*Provided data*.
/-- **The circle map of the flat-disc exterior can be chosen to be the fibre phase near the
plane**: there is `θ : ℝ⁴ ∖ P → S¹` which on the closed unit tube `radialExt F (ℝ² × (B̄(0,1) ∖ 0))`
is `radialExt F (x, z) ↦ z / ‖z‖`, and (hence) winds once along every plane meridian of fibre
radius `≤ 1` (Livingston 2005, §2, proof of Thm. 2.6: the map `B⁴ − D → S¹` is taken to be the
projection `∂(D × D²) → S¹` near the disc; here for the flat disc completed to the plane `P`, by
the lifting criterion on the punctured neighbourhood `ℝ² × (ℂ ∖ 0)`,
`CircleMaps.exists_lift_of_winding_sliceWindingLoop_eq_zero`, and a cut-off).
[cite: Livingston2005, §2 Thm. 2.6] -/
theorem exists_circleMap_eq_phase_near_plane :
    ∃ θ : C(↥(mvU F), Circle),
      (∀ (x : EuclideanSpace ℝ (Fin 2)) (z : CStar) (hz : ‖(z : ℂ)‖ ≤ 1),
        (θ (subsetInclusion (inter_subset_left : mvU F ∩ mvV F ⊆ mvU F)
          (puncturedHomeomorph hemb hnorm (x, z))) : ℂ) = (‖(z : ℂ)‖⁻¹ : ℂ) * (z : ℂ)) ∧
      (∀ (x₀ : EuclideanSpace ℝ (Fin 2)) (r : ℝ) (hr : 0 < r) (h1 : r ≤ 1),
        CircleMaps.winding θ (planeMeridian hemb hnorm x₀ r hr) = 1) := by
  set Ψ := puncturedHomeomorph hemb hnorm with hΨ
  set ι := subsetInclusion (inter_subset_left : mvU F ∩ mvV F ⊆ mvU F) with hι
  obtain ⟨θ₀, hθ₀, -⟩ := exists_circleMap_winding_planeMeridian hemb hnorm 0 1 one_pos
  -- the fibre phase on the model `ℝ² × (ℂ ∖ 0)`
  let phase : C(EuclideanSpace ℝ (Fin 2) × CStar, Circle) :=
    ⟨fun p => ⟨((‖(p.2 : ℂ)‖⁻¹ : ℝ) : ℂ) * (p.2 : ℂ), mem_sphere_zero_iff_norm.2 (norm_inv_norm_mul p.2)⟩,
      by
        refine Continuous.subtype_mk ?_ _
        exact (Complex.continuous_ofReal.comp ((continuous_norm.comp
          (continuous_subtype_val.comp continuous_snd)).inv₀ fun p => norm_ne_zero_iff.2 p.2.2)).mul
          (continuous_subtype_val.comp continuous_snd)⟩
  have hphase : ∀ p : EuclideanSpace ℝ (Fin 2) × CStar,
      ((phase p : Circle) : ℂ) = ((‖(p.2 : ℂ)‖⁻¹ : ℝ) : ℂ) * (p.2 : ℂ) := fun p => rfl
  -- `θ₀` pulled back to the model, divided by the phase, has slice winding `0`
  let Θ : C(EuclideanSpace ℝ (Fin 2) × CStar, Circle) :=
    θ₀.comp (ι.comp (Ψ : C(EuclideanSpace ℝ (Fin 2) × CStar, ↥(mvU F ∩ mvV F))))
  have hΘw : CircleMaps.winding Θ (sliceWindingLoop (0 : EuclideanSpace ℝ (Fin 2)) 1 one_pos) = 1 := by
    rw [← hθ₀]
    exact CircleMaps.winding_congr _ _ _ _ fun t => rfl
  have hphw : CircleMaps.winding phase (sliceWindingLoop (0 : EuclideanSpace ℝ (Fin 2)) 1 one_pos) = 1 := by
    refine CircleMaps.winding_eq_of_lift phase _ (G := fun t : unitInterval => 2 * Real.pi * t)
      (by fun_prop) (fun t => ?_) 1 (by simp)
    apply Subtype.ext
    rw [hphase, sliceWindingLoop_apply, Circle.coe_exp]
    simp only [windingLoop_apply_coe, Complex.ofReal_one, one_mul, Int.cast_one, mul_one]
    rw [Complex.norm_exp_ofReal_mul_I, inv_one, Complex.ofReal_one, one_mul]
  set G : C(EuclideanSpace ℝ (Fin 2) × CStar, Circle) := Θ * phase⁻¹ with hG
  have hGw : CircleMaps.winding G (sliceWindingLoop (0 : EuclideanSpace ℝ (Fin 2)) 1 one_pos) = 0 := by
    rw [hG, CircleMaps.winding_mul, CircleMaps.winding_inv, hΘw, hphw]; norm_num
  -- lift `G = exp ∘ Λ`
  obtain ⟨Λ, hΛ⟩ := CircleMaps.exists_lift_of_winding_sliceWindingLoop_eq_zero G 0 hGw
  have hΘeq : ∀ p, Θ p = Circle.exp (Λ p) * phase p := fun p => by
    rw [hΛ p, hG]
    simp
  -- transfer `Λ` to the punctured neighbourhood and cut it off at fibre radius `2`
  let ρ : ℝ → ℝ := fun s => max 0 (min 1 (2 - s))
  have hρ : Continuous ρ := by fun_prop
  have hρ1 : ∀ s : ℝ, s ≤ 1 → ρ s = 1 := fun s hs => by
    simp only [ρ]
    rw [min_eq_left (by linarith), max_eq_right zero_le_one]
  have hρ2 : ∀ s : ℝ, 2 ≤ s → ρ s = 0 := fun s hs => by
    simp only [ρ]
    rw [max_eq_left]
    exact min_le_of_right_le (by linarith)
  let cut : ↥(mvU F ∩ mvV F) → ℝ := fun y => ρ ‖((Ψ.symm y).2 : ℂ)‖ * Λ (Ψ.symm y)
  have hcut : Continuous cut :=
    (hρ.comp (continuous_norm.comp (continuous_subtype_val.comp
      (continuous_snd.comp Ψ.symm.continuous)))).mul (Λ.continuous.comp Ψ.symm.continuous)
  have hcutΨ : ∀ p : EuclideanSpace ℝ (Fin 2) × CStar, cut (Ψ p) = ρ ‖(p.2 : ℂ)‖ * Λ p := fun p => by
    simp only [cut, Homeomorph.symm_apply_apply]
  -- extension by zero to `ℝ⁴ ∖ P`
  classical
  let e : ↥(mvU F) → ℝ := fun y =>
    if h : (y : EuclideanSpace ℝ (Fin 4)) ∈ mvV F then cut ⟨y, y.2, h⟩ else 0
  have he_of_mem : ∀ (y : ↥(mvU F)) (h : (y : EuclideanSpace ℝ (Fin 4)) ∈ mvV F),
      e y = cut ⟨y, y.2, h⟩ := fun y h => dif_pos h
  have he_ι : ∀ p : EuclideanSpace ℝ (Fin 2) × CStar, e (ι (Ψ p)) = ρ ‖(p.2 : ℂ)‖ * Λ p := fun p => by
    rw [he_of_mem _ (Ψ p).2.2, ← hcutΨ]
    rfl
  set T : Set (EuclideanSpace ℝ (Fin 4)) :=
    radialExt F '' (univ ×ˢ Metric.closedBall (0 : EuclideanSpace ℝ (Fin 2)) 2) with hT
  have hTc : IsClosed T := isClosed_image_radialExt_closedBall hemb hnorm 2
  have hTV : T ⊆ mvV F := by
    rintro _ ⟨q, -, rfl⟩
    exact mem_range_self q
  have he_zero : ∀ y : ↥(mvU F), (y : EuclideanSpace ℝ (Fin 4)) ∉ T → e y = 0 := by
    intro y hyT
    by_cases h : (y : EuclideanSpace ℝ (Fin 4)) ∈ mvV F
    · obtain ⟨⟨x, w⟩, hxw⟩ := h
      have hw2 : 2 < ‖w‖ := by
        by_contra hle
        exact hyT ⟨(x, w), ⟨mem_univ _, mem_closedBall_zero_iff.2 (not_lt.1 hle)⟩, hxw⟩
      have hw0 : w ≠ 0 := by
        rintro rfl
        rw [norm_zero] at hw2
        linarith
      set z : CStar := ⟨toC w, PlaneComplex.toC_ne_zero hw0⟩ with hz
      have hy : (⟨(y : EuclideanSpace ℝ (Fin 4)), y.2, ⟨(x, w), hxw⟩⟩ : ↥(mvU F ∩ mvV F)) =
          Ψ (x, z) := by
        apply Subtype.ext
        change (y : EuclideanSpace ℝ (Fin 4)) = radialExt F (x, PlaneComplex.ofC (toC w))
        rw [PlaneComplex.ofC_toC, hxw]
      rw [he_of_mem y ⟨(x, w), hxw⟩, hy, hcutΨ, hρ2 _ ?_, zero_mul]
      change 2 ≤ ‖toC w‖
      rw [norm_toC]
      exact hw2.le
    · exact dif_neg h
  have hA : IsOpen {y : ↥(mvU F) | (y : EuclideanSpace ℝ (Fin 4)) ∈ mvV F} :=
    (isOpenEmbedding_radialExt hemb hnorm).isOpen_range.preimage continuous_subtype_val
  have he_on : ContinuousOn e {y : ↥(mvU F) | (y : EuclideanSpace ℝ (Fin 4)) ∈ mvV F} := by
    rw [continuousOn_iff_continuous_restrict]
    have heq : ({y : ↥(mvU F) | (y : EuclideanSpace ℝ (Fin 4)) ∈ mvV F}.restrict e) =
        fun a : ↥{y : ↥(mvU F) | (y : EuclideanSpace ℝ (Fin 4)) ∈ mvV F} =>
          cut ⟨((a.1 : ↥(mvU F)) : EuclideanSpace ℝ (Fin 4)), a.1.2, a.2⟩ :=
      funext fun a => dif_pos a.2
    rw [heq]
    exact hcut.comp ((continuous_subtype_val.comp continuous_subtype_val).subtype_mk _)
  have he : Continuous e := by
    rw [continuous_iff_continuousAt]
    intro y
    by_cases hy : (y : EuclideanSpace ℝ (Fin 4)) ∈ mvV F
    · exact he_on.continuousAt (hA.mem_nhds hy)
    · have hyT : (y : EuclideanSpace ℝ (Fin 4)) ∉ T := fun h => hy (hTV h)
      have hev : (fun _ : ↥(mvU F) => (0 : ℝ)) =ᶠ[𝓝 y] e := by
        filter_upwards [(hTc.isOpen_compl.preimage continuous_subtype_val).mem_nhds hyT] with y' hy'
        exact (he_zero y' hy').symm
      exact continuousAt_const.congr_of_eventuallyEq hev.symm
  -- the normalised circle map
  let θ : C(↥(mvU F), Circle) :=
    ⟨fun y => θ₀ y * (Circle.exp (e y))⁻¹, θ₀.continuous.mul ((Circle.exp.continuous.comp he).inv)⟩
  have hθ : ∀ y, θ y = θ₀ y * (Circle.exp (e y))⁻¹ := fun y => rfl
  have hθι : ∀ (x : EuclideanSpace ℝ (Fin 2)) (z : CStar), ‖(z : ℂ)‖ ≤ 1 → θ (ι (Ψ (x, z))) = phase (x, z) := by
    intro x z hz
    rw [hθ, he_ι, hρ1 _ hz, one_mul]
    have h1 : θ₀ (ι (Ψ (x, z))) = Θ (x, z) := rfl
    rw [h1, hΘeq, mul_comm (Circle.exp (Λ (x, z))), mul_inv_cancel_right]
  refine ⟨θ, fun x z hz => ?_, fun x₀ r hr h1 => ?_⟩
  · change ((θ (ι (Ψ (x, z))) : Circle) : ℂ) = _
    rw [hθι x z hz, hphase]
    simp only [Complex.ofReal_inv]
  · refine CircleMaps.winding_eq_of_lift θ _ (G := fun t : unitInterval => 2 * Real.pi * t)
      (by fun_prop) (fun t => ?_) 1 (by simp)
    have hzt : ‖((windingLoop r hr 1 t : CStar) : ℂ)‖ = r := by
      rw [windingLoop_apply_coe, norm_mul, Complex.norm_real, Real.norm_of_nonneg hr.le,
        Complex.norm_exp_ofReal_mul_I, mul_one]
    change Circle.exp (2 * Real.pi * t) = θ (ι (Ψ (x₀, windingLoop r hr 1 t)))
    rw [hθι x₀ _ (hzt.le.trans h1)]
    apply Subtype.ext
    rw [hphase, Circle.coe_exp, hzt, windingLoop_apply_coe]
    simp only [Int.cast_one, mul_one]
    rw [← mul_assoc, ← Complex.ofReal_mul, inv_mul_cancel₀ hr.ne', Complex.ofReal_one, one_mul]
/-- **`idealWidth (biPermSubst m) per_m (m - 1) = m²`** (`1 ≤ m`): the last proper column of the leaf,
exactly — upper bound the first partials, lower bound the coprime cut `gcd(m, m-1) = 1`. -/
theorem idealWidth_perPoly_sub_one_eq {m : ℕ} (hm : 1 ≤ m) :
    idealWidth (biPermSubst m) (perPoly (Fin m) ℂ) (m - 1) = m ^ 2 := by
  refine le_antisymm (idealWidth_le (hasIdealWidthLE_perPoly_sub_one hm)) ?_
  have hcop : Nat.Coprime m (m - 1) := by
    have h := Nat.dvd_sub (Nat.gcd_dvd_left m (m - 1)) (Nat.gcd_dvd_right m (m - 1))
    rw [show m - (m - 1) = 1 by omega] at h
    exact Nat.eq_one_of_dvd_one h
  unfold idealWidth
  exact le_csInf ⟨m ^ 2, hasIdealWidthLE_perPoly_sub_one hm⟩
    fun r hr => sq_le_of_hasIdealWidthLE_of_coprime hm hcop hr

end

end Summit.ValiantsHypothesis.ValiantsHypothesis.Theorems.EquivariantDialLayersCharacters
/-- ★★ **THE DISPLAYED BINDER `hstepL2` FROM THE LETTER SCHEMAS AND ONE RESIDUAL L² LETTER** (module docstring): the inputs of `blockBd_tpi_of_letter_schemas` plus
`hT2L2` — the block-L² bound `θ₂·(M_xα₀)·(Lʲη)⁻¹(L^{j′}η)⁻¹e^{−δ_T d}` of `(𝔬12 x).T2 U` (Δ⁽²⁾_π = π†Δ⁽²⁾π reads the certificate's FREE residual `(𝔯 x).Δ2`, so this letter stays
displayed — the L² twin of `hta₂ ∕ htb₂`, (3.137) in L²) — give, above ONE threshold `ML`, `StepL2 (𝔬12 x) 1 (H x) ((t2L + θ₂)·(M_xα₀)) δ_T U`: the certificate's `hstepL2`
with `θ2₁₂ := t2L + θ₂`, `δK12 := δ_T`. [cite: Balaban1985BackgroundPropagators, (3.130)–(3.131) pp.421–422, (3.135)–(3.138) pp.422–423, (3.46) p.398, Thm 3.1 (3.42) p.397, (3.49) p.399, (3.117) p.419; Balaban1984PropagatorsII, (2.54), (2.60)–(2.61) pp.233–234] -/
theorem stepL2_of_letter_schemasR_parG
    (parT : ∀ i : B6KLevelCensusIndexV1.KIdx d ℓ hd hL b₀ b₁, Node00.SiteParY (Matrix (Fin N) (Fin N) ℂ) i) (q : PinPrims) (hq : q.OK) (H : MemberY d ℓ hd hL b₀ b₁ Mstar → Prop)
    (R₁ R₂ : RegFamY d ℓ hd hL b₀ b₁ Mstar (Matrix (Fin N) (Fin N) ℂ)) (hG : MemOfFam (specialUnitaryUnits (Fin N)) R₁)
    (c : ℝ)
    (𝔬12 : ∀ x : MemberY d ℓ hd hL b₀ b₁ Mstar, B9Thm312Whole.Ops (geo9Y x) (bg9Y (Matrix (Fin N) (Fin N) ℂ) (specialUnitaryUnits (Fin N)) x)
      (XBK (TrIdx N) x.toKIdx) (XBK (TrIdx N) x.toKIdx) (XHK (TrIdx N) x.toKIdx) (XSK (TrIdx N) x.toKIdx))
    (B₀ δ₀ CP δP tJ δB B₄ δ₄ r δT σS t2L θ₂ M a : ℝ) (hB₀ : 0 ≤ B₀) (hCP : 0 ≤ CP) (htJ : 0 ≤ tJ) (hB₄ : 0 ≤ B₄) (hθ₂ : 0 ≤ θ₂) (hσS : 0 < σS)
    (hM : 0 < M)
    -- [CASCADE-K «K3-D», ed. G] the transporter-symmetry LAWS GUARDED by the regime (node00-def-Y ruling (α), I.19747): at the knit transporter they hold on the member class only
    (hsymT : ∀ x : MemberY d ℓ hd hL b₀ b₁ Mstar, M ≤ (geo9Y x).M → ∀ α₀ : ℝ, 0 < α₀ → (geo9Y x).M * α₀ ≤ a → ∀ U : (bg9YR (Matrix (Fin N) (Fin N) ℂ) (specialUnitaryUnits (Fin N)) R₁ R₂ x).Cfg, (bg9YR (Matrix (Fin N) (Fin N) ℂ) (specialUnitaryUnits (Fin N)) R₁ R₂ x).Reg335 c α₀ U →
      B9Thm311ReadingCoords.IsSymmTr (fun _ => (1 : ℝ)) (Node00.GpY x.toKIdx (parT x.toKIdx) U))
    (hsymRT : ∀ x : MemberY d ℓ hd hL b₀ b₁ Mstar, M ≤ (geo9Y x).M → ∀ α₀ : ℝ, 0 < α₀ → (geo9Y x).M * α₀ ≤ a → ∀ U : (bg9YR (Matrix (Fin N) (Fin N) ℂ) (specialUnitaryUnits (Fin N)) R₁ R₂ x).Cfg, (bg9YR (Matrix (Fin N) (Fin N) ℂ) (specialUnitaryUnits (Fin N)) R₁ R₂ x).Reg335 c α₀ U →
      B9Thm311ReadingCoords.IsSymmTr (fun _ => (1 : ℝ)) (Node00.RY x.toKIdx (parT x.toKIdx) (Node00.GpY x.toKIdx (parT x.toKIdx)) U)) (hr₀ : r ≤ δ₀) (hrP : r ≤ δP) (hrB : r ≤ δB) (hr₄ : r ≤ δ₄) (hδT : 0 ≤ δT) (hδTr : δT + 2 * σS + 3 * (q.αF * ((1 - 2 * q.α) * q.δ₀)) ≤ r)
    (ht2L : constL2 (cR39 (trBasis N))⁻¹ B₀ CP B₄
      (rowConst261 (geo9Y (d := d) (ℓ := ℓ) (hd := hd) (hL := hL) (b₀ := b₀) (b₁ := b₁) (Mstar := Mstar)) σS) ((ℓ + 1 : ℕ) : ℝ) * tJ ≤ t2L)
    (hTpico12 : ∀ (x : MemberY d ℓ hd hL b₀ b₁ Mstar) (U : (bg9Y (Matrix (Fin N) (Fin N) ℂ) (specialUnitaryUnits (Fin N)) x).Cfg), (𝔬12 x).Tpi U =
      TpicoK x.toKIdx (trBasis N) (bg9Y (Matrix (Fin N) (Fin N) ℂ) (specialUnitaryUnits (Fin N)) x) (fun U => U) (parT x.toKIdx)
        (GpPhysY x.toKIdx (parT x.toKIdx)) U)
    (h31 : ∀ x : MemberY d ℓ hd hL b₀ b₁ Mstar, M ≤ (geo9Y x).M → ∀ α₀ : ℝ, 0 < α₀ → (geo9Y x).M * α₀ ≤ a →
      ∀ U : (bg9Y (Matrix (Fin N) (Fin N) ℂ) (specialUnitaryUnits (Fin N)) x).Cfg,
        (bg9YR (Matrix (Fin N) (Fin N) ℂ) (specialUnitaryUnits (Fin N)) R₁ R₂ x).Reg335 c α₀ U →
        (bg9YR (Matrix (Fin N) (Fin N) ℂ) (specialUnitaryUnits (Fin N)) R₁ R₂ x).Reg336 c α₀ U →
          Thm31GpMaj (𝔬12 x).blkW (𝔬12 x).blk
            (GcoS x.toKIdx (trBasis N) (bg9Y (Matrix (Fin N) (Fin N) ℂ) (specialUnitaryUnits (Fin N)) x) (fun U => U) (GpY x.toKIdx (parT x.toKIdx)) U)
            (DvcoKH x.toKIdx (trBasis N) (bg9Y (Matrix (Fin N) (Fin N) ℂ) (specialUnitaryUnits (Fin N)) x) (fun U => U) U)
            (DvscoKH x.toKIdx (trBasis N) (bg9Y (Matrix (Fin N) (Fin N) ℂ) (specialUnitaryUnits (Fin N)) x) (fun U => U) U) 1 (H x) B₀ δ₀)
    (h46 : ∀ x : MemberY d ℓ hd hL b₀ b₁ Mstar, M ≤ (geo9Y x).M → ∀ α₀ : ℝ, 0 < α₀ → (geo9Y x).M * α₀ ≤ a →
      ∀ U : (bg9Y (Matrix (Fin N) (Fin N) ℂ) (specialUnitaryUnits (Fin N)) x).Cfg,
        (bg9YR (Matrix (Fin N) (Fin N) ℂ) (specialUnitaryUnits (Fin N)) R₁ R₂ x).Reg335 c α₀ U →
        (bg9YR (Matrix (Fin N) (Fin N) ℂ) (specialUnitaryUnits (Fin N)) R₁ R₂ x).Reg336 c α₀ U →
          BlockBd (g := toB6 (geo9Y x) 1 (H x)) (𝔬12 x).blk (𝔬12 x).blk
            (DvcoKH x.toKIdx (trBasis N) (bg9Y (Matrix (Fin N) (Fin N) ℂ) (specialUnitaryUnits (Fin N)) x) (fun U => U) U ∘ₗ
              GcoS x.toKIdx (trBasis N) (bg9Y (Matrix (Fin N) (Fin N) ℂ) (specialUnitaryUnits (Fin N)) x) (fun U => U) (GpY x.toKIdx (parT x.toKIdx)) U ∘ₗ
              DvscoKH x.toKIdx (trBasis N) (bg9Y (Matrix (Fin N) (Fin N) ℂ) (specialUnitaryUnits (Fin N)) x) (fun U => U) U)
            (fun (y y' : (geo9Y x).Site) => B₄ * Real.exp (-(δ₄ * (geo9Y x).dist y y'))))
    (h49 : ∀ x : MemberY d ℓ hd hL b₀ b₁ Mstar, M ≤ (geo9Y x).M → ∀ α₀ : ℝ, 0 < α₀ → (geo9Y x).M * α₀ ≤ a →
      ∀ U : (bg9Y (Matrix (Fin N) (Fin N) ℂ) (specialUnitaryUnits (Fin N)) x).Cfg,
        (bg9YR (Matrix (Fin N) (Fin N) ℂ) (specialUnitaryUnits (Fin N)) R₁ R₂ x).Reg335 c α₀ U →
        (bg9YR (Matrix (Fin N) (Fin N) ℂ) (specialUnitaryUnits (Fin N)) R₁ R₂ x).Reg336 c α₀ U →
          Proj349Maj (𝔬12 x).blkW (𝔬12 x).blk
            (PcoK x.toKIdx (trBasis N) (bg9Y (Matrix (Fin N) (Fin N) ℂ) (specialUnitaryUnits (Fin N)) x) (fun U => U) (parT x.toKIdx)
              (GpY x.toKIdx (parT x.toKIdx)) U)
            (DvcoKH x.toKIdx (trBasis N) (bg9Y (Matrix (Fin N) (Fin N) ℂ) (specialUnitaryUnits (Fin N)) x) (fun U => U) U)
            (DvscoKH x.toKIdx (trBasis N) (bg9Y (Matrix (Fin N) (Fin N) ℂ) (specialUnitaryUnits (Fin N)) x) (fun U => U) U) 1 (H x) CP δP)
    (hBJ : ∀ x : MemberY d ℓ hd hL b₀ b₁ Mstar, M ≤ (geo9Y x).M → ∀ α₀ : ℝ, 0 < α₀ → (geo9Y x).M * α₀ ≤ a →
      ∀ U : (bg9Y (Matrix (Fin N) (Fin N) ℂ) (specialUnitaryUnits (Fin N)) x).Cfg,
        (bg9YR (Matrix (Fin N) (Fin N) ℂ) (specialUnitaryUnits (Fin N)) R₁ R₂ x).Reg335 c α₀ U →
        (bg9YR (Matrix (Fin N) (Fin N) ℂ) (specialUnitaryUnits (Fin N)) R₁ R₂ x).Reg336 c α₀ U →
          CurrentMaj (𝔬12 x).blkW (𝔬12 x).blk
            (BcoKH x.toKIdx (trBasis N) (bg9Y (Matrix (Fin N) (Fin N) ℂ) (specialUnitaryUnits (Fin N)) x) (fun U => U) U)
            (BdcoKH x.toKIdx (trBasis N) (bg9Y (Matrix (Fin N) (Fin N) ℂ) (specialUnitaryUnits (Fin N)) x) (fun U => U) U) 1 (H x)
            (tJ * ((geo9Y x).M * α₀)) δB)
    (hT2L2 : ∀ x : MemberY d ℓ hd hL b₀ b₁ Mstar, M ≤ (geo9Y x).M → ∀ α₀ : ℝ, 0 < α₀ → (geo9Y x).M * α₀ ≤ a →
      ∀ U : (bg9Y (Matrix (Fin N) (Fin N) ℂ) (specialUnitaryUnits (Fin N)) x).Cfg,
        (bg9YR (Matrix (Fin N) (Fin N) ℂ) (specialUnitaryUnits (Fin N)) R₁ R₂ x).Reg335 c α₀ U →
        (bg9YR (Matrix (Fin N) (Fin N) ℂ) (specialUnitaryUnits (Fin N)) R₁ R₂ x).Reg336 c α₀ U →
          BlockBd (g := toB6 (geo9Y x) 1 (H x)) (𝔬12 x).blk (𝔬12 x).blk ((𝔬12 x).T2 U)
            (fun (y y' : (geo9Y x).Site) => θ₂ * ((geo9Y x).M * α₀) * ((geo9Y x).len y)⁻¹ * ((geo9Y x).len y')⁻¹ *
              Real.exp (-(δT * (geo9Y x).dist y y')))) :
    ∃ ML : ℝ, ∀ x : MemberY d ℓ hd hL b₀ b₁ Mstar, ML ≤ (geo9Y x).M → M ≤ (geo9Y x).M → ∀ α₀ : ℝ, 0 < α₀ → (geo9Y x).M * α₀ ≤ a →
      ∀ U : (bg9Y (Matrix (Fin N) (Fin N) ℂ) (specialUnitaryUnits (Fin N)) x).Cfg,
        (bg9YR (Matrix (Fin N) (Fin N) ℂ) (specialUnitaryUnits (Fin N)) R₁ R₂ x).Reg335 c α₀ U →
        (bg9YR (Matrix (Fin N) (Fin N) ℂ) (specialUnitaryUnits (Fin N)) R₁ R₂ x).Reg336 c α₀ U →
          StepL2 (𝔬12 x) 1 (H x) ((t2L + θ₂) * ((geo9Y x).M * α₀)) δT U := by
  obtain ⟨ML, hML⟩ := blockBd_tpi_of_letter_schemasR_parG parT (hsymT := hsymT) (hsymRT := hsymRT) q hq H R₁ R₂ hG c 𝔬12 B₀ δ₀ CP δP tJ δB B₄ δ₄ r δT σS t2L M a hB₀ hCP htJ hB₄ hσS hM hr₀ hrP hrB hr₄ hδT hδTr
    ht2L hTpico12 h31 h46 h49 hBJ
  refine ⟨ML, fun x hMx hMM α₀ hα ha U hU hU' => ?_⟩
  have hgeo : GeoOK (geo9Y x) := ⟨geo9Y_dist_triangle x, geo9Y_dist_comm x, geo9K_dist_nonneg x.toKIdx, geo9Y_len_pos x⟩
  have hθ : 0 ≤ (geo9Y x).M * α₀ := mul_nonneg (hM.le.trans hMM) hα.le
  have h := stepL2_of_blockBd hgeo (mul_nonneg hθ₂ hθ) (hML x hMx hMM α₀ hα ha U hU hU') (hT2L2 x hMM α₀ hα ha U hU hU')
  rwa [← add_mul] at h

*What is needed*. Beginning at the line above with "have hTc : IsClosed" and finishing at the line with "have he_zero : ∀", return each line exactly and return nothing else.

*Solution to this task*.
  have hTc : IsClosed T := isClosed_image_radialExt_closedBall hemb hnorm 2
  have hTV : T ⊆ mvV F := by
    rintro _ ⟨q, -, rfl⟩
    exact mem_range_self q
  have he_zero : ∀ y : ↥(mvU F), (y : EuclideanSpace ℝ (Fin 4)) ∉ T → e y = 0 := by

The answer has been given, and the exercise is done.